Strengths beyond the schema

Cost catalog (auto-prices by model), prompt management, evaluators, datasets, sessions UI. The schema decisions reflect product priorities — they're easier to query at the UI level than to interop with externally.

At a glance

Status
Active, OSS + Cloud
Data model
Trace → Observations
Core types
SPAN, GENERATION, EVENT
Extended types
Agent, Tool, Chain, Retriever, Evaluator, Embedding, Guardrail
Ingest
SDKs + OTLP
Best for
End-to-end product UX (sessions, costs, evals, prompts)

Where the ecosystem is converging

Two years ago this would have been four entirely separate worlds. Today the gravitational pull is clearly toward OpenTelemetry — but each project still differentiates where the spec doesn't yet meet their needs.

What's already aligned

Token usage
OTel gen_ai.usage.input_tokens / output_tokens are now read by all four projects (Langfuse and OpenLLMetry natively, OpenInference via interop layers).
Model + provider
gen_ai.request.model + gen_ai.system is universally understood.
Tool calls
Tool name and call ID converged on gen_ai.tool.name / gen_ai.tool.call.id in v1.41.0; OpenInference and Langfuse map theirs.
OTLP transport
Langfuse, Phoenix (OpenInference), Traceloop, and every observability vendor accept OTLP. The wire is settled even when the schema isn't.

Where divergence remains

Span taxonomy
OTel uses operation names, OpenInference uses required span-kinds, Langfuse uses observation types. There's no plan to unify; this is the deepest philosophical split.
Message representation
OTel v1.41 picked JSON-on-attribute (gen_ai.input.messages); OpenInference uses indexed flattening (llm.input_messages.0…). Both are still in production code.
Retrieval / RAG attributes
OpenInference has the richest schema (retrieval.documents.{i}.*). OTel still says "use db.*" and leaves the retrieval-specific bits unstandardized.
Trace-level context
Langfuse propagates user/session/tags to every observation by design. OTel puts session.id on the span; downstream propagation is the consumer's job.

Practical takeaways for instrumenting today

  1. Emit OTel SemConv v1.41.0. Every backend can read it. Lock-in costs you nothing.
  2. If you use Phoenix/Arize: add openinference.span.kind alongside the OTel attributes — they coexist on the same span.
  3. If you use Langfuse: set session.id and user.id as OTel attributes.
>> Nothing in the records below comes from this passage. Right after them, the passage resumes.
import Literature.MeasureTheory.Group.SL2IwasawaHaar
import Literature.NumberTheory.Automorphic.HyperbolicLaplaceSpectrum
import Mathlib.MeasureTheory.Group.FundamentalDomain
import HarnessLib

/-!
# Gauss's fundamental domain for the left action of `GL₂(ℤ)` on `SL₂^±(ℝ)`

Topic `Literature/MeasureTheory/Group`; continues `SL2IwasawaHaar.lean` (the Haar measure
`haarSL2pm` of `SL₂^±(ℝ) = {det = ±1}` in Iwasawa coordinates and its left invariance).
Everything here is PROVED (no named facts).

Bhargava–Shankar (Ann. of Math. 181 (2015), §2.1 and §2.3 of `arXiv:1006.1002v2`) count
`GL₂(ℤ)`-orbits by integrating over "Gauss's usual fundamental domain `F` for
`GL₂(ℤ) \ GL₂(ℝ)`", `F = N'A'KΛ`, and unfold orbit sums over it ("as `dh` is an invariant
measure on `G`"). This file provides that domain, modulo scalars, as a Mathlib
`MeasureTheory.IsFundamentalDomain` — the structure consumed by Mathlib's unfolding lemmas
(`IsFundamentalDomain.measure_eq_tsum`, `lintegral_eq_tsum`, …):

* `gl2zGL ≤ GL (Fin 2) ℝ` — the image of `GL₂(ℤ)`, a countable subgroup acting on `M₂(ℝ)` by
  left multiplication (Mathlib's action of units), measurably and **preserving `haarSL2pm`**
  (`smulInvariantMeasure_gl2zGL`, from `map_mul_left_haarSL2pm` since `det = ±1`);
* `gaussFD = {g ∈ SL₂(ℝ) : g • i ∈ 𝒟, θ(g) ∈ [0, π)}` with `𝒟` Mathlib's standard fundamental
  domain of `SL₂(ℤ)` in `ℍ` (`ModularGroup.fd`; the angle condition accounts for `−1 ∈ GL₂(ℤ)`,
  the restriction to `det = 1` for the elements of determinant `−1`);
* `isFundamentalDomain_gaussFD` — **`gaussFD` is a fundamental domain** for `gl2zGL` acting on
  `(M₂(ℝ), haarSL2pm)`: every element of `{det = ±1}` has a translate in it (Mathlib
  `ModularGroup.exists_smul_mem_fd` and `θ(−g) = θ(g) + π`), and distinct translates meet only
  inside the null set of `g` with `g • i ∈ 𝒟 ∖ 𝒟ᵒ` (Mathlib
  `ModularGroup.eq_one_or_neg_one_of_mem_fdo_mem_fd`; the boundary of `𝒟` is null,
  `Literature.NumberTheory.Automorphic.volume_modular_fd_diff_fdo`);
* `haarSL2pm_gaussFD` — **its volume is `vol(𝒟) · π = (π/3) · π = π²/3`**
  (`Literature.NumberTheory.Automorphic.volume_modular_fd`), i.e. `2 ζ(2)`: twice
  Bhargava–Shankar's normalisation `∫_{F_{SL₂}} dg = ζ(2)` of their eq. (18), their `dg` being half
  of `y⁻² dx dy dθ`.

## References

* M. Bhargava, A. Shankar, Ann. of Math. (2) 181 (2015) 191–242, §2.1 ("Gauss's usual fundamental
  domain for `GL₂(ℤ)\GL₂(ℝ)`"), §2.3–2.4 (eq. (18): `∫_{F} dg = ζ(2)`); arXiv:1006.1002v2
  numbering. [cite: BhargavaShankarAnnals2015, §2.1 and eq. (18) (arXiv:1006.1002v2 numbering)]
-/

noncomputable section

open MeasureTheory Complex
open scoped MatrixGroups Real UpperHalfPlane Modular Pointwise

namespace Literature.MeasureTheory.Group

attribute [local instance] fact_two_pi_pos

/-! ## `GL₂(ℤ)` as a subgroup of `GL₂(ℝ)` acting on `M₂(ℝ)` -/

/-- `GL₂(ℤ)` inside `GL₂(ℝ)`: the range of the map induced by `ℤ → ℝ`. [folklore] -/
def gl2zGL : Subgroup (GL (Fin 2) ℝ) :=
  (Matrix.GeneralLinearGroup.map (n := Fin 2) (Int.castRingHom ℝ)).range

/-- `GL₂(ℤ)` is countable. [folklore] -/
instance countable_gl2zGL : Countable gl2zGL := by
  have : Countable (Matrix (Fin 2) (Fin 2) ℤ) := inferInstanceAs (Countable (Fin 2 → Fin 2 → ℤ))
  have : Countable (GL (Fin 2) ℤ) :=
    Function.Injective.countable (f := fun u : GL (Fin 2) ℤ => (u : Matrix (Fin 2) (Fin 2) ℤ))
      Units.val_injective
  unfold gl2zGL
  exact Set.countable_coe_iff.mpr (Set.countable_range _)

/-- An element of `GL₂(ℤ)` comes from an integral unit matrix. [folklore] -/
theorem exists_eq_map_of_mem (γ : gl2zGL) :
    ∃ u : GL (Fin 2) ℤ, (γ : GL (Fin 2) ℝ) = Matrix.GeneralLinearGroup.map (Int.castRingHom ℝ) u :=
  let ⟨u, hu⟩ := γ.2; ⟨u, hu.symm⟩

/-- The underlying real matrix of the image of `u ∈ GL₂(ℤ)` is the entrywise cast. [folklore] -/
theorem coe_map_eq (u : GL (Fin 2) ℤ) :
    ((Matrix.GeneralLinearGroup.map (Int.castRingHom ℝ) u : GL (Fin 2) ℝ) : Matrix (Fin 2) (Fin 2) ℝ) =
      (u : Matrix (Fin 2) (Fin 2) ℤ).map (Int.castRingHom ℝ) := rfl

/-- Elements of `GL₂(ℤ)` have determinant `±1` (as real matrices). [folklore] -/
theorem det_coe_gl2zGL (γ : gl2zGL) :
    ((γ : GL (Fin 2) ℝ) : Matrix (Fin 2) (Fin 2) ℝ).det = 1 ∨
      ((γ : GL (Fin 2) ℝ) : Matrix (Fin 2) (Fin 2) ℝ).det = -1 := by
  obtain ⟨u, hu⟩ := exists_eq_map_of_mem γ
  rw [hu, coe_map_eq, ← RingHom.mapMatrix_apply, ← RingHom.map_det]
  have hunit : IsUnit (u : Matrix (Fin 2) (Fin 2) ℤ).det := by
    rw [← Matrix.GeneralLinearGroup.val_det_apply]; exact Units.isUnit _
  rcases Int.isUnit_iff.mp hunit with h | h <;> simp [h]

/-- The action of `γ ∈ GL₂(ℤ)` on `M₂(ℝ)` is left multiplication. [folklore] -/
theorem gl2zGL_smul_def (γ : gl2zGL) (M : Matrix (Fin 2) (Fin 2) ℝ) :
    γ • M = ((γ : GL (Fin 2) ℝ) : Matrix (Fin 2) (Fin 2) ℝ) * M := rfl

section Measure

variable [MeasurableSpace (Matrix (Fin 2) (Fin 2) ℝ)] [BorelSpace (Matrix (Fin 2) (Fin 2) ℝ)]

/-- `GL₂(ℤ)` acts measurably on `M₂(ℝ)`. [folklore] -/
instance measurableConstSMul_gl2zGL : MeasurableConstSMul gl2zGL (Matrix (Fin 2) (Fin 2) ℝ) :=
  ⟨fun _ => measurable_mul_left _⟩

/-- **`GL₂(ℤ)` preserves the Haar measure of `SL₂^±(ℝ)`.** [folklore] -/
instance smulInvariantMeasure_gl2zGL :
    SMulInvariantMeasure gl2zGL (Matrix (Fin 2) (Fin 2) ℝ) haarSL2pm :=
  ⟨fun γ _ hs => haarSL2pm_preimage_mul_left (det_coe_gl2zGL γ) hs⟩

end Measure

/-! ## The Gauss fundamental domain in coordinates -/

/-- The standard fundamental domain of `SL₂(ℤ)` as a subset of `ℂ`:
`{w : 1 ≤ |w|², |Re w| ≤ 1/2}`. [folklore] -/
def fdC : Set ℂ := {w | 1 ≤ Complex.normSq w ∧ |w.re| ≤ 1 / 2}

/-- Its interior part `{w : 1 < |w|², |Re w| < 1/2}`. [folklore] -/
def fdoC : Set ℂ := {w | 1 < Complex.normSq w ∧ |w.re| < 1 / 2}

/-- `fdC` pulls back to Mathlib's `ModularGroup.fd`. [folklore] -/
theorem coe_preimage_fdC : ((↑) : ℍ → ℂ) ⁻¹' fdC = 𝒟 := by
  ext z; rfl

/-- `fdoC` pulls back to Mathlib's `ModularGroup.fdo`. [folklore] -/
theorem coe_preimage_fdoC : ((↑) : ℍ → ℂ) ⁻¹' fdoC = 𝒟ᵒ := by
  ext z; rfl

/-- `fdC` is measurable. [folklore] -/
theorem measurableSet_fdC : MeasurableSet fdC := by
  unfold fdC
  exact (measurableSet_le measurable_const Complex.continuous_normSq.measurable).inter
    (measurableSet_le (Complex.continuous_re.measurable.abs) measurable_const)

/-- `fdoC` is measurable. [folklore] -/
theorem measurableSet_fdoC : MeasurableSet fdoC := by
  unfold fdoC
  exact (measurableSet_lt measurable_const Complex.continuous_normSq.measurable).inter
    (measurableSet_lt (Complex.continuous_re.measurable.abs) measurable_const)

/-- **Gauss's fundamental domain** for `GL₂(ℤ)` acting on `SL₂^±(ℝ)` by left multiplication:
`F = {g ∈ SL₂(ℝ) : g • i ∈ 𝒟, θ(g) ∈ [0, π)}` (the angle condition accounts for `−1 ∈ GL₂(ℤ)`;
Bhargava–Shankar's `F = N'A'KΛ ∩ SL₂`). [folklore] -/
def gaussFD : Set (Matrix (Fin 2) (Fin 2) ℝ) := coordSet fdC (arc 0 π)

/-- Membership of `g ∈ SL₂(ℝ)` in `F`: `g • i ∈ 𝒟` and `θ(g) ∈ [0, π)`. [folklore] -/
theorem mem_gaussFD_iff_of_det_one (g : SL(2, ℝ)) :
    (g : Matrix (Fin 2) (Fin 2) ℝ) ∈ gaussFD ↔
      g • UpperHalfPlane.I ∈ 𝒟 ∧ angleOf (g : Matrix (Fin 2) (Fin 2) ℝ) ∈ arc 0 π := by
  rw [gaussFD, mem_coordSet_iff]
  have h1 : (g : Matrix (Fin 2) (Fin 2) ℝ).det = 1 := g.det_coe
  simp only [h1, true_and]
  rw [← coe_preimage_fdC, Set.mem_preimage, coe_smul_I_eq]

/-! ## Angles: `θ(−g) = θ(g) + π` -/

/-- `θ(−g) = θ(g) + π` (Mathlib `Complex.arg_neg_coe_angle`). [folklore] -/
theorem angleOf_neg {g : Matrix (Fin 2) (Fin 2) ℝ} (hg : g 1 0 ≠ 0 ∨ g 1 1 ≠ 0) :
    angleOf (-g) = angleOf g + ((π : ℝ) : AddCircle (2 * π)) := by
  have hw : (⟨g 1 1, -g 1 0⟩ : ℂ) ≠ 0 := by
    intro h0
    have h1 := congrArg Complex.re h0
    have h2 := congrArg Complex.im h0
    simp at h1 h2
    rcases hg with h | h
    · exact h h2
    · exact h h1
  have e : (⟨(-g) 1 1, -(-g) 1 0⟩ : ℂ) = -⟨g 1 1, -g 1 0⟩ := by
    apply Complex.ext <;> simp
  unfold angleOf
  rw [e]
  exact Complex.arg_neg_coe_angle hw

/-- Every angle lies in `[0, π)` or does so after adding `π`. [folklore] -/
theorem mem_arc_zero_pi_or (θ : AddCircle (2 * π)) :
    θ ∈ arc 0 π ∨ θ + ((π : ℝ) : AddCircle (2 * π)) ∈ arc 0 π := by
  obtain ⟨t, ht, rfl⟩ : ∃ t ∈ Set.Ico (-π) (-π + 2 * π), (t : AddCircle (2 * π)) = θ :=
    ⟨(AddCircle.equivIco (2 * π) (-π) θ : ℝ), (AddCircle.equivIco (2 * π) (-π) θ).2,
      (AddCircle.equivIco (2 * π) (-π)).symm_apply_apply θ⟩
  rcases le_or_gt 0 t with h | h
  · left; exact ⟨t, ⟨h, by linarith [ht.2]⟩, rfl⟩
  · right
    refine ⟨t + π, ⟨by linarith [ht.1], by linarith⟩, ?_⟩
    rw [AddCircle.coe_add]

/-- An angle and its translate by `π` are not both in `[0, π)`. [folklore] -/
theorem not_mem_arc_zero_pi_and (θ : AddCircle (2 * π)) :
    ¬ (θ ∈ arc 0 π ∧ θ + ((π : ℝ) : AddCircle (2 * π)) ∈ arc 0 π) := by
  rintro ⟨⟨t, ht, rfl⟩, ⟨t', ht', h⟩⟩
  have hπ := Real.pi_pos
  rw [← AddCircle.coe_add, AddCircle.coe_eq_coe_iff_of_mem_Ico (p := 2 * π) (a := 0)
    ⟨ht'.1, by linarith [ht'.2]⟩ ⟨by linarith [ht.1], by linarith [ht.2]⟩] at h
  linarith [ht.1, ht'.2]

/-! ## The translates of `F` cover `SL₂^±(ℝ)` -/

/-- The image of `δ ∈ SL₂(ℤ)` in `GL₂(ℤ) ≤ GL₂(ℝ)`. [folklore] -/
def ofSL2Z (δ : SL(2, ℤ)) : gl2zGL :=
  ⟨Matrix.GeneralLinearGroup.map (Int.castRingHom ℝ) (Matrix.SpecialLinearGroup.toGL δ),
    ⟨Matrix.SpecialLinearGroup.toGL δ, rfl⟩⟩

/-- The real matrix of `ofSL2Z δ` is the cast of `δ`. [folklore] -/
theorem coe_ofSL2Z (δ : SL(2, ℤ)) :
    (((ofSL2Z δ : gl2zGL) : GL (Fin 2) ℝ) : Matrix (Fin 2) (Fin 2) ℝ) =
      ((δ : SL(2, ℝ)) : Matrix (Fin 2) (Fin 2) ℝ) := by
  rfl

/-- The element `diag(1, −1) ∈ GL₂(ℤ)`. [folklore] -/
def sigmaZ : GL (Fin 2) ℤ :=
  ⟨!![1, 0; 0, -1], !![1, 0; 0, -1], by ext i j; fin_cases i <;> fin_cases j <;> simp,
    by ext i j; fin_cases i <;> fin_cases j <;> simp⟩

/-- Its image in `GL₂(ℤ) ≤ GL₂(ℝ)` has underlying matrix `σ`. [folklore] -/
def sigmaGL : gl2zGL :=
  ⟨Matrix.GeneralLinearGroup.map (Int.castRingHom ℝ) sigmaZ, ⟨sigmaZ, rfl⟩⟩

/-- The real matrix of `sigmaGL` is `σ = diag(1, −1)`. [folklore] -/
theorem coe_sigmaGL : (((sigmaGL : gl2zGL) : GL (Fin 2) ℝ) : Matrix (Fin 2) (Fin 2) ℝ) = sigmaMat := by
  change (sigmaZ : Matrix (Fin 2) (Fin 2) ℤ).map (Int.castRingHom ℝ) = sigmaMat
  ext i j; fin_cases i <;> fin_cases j <;> simp [sigmaZ, sigmaMat]

/-- Every `g ∈ SL₂(ℝ)` has a `GL₂(ℤ)`-translate in `F`. [folklore] -/
theorem exists_smul_mem_gaussFD_of_det_one (g : SL(2, ℝ)) :
    ∃ γ : gl2zGL, γ • (g : Matrix (Fin 2) (Fin 2) ℝ) ∈ gaussFD := by
  obtain ⟨δ, hδ⟩ := ModularGroup.exists_smul_mem_fd (g • UpperHalfPlane.I)
  -- the two candidates `±δ g`
  have key : ∀ ε : SL(2, ℤ), (ε : SL(2, ℝ)) • (g • UpperHalfPlane.I) = ε • (g • UpperHalfPlane.I) := by
    intro ε; rfl
  have hmem : ∀ ε : SL(2, ℤ), ε • (g • UpperHalfPlane.I) ∈ 𝒟 →
      angleOf (((ε : SL(2, ℝ)) * g : SL(2, ℝ)) : Matrix (Fin 2) (Fin 2) ℝ) ∈ arc 0 π →
      (ofSL2Z ε) • (g : Matrix (Fin 2) (Fin 2) ℝ) ∈ gaussFD := by
    intro ε hε hθ
    rw [gl2zGL_smul_def, coe_ofSL2Z, ← Matrix.SpecialLinearGroup.coe_mul,
      mem_gaussFD_iff_of_det_one, mul_smul, key]
    exact ⟨hε, hθ⟩
  rcases mem_arc_zero_pi_or (angleOf (((δ : SL(2, ℝ)) * g : SL(2, ℝ)) : Matrix (Fin 2) (Fin 2) ℝ))
    with h | h
  · exact ⟨ofSL2Z δ, hmem δ hδ h⟩
  · refine ⟨ofSL2Z (-δ), hmem (-δ) ?_ ?_⟩
    · rw [ModularGroup.SL_neg_smul]; exact hδ
    · have e1 : (((-δ : SL(2, ℤ)) : SL(2, ℝ)) : Matrix (Fin 2) (Fin 2) ℝ) =
          -((δ : SL(2, ℝ)) : Matrix (Fin 2) (Fin 2) ℝ) := by
        ext i j
        simp
      have e : ((((-δ : SL(2, ℤ)) : SL(2, ℝ)) * g : SL(2, ℝ)) : Matrix (Fin 2) (Fin 2) ℝ) =
          -((((δ : SL(2, ℝ)) * g : SL(2, ℝ)) : Matrix (Fin 2) (Fin 2) ℝ)) := by
        rw [Matrix.SpecialLinearGroup.coe_mul, Matrix.SpecialLinearGroup.coe_mul, e1, Matrix.neg_mul]
      rw [e, angleOf_neg]
      · exact h
      · -- the bottom row of an element of `SL₂(ℝ)` is nonzero
        set M : SL(2, ℝ) := (δ : SL(2, ℝ)) * g
        by_contra hc
        push Not at hc
        have hdet : (M : Matrix (Fin 2) (Fin 2) ℝ).det = 1 := M.det_coe
        rw [Matrix.det_fin_two, hc.1, hc.2] at hdet
        simp at hdet

/-- Every `g ∈ SL₂^±(ℝ)` has a `GL₂(ℤ)`-translate in `F`. [folklore] -/
theorem exists_smul_mem_gaussFD {g : Matrix (Fin 2) (Fin 2) ℝ} (hg : g.det = 1 ∨ g.det = -1) :
    ∃ γ : gl2zGL, γ • g ∈ gaussFD := by
  rcases hg with hg | hg
  · exact exists_smul_mem_gaussFD_of_det_one ⟨g, hg⟩
  · have hg' : (sigmaMat * g).det = 1 := by rw [Matrix.det_mul, det_sigmaMat, hg]; norm_num
    obtain ⟨γ, hγ⟩ := exists_smul_mem_gaussFD_of_det_one ⟨sigmaMat * g, hg'⟩
    refine ⟨γ * sigmaGL, ?_⟩
    rw [mul_smul, gl2zGL_smul_def sigmaGL, coe_sigmaGL]
    exact hγ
Langfuse maps them automatically.
  4. If you use OpenLLMetry: you're already on OTel. Watch for deprecations as Traceloop aliases land upstream.
  5. Avoid hard-coding any single project's attribute names in your app code. Use the SDK abstraction; let it emit the right names per backend.
Bottom line: the GenAI observability space is early enough that convergence is still possible. Every project that aligns with OpenTelemetry makes the pie bigger for everyone — vendors compete on value, not on proprietary schemas. v1.41.0 is the most significant step in that direction so far.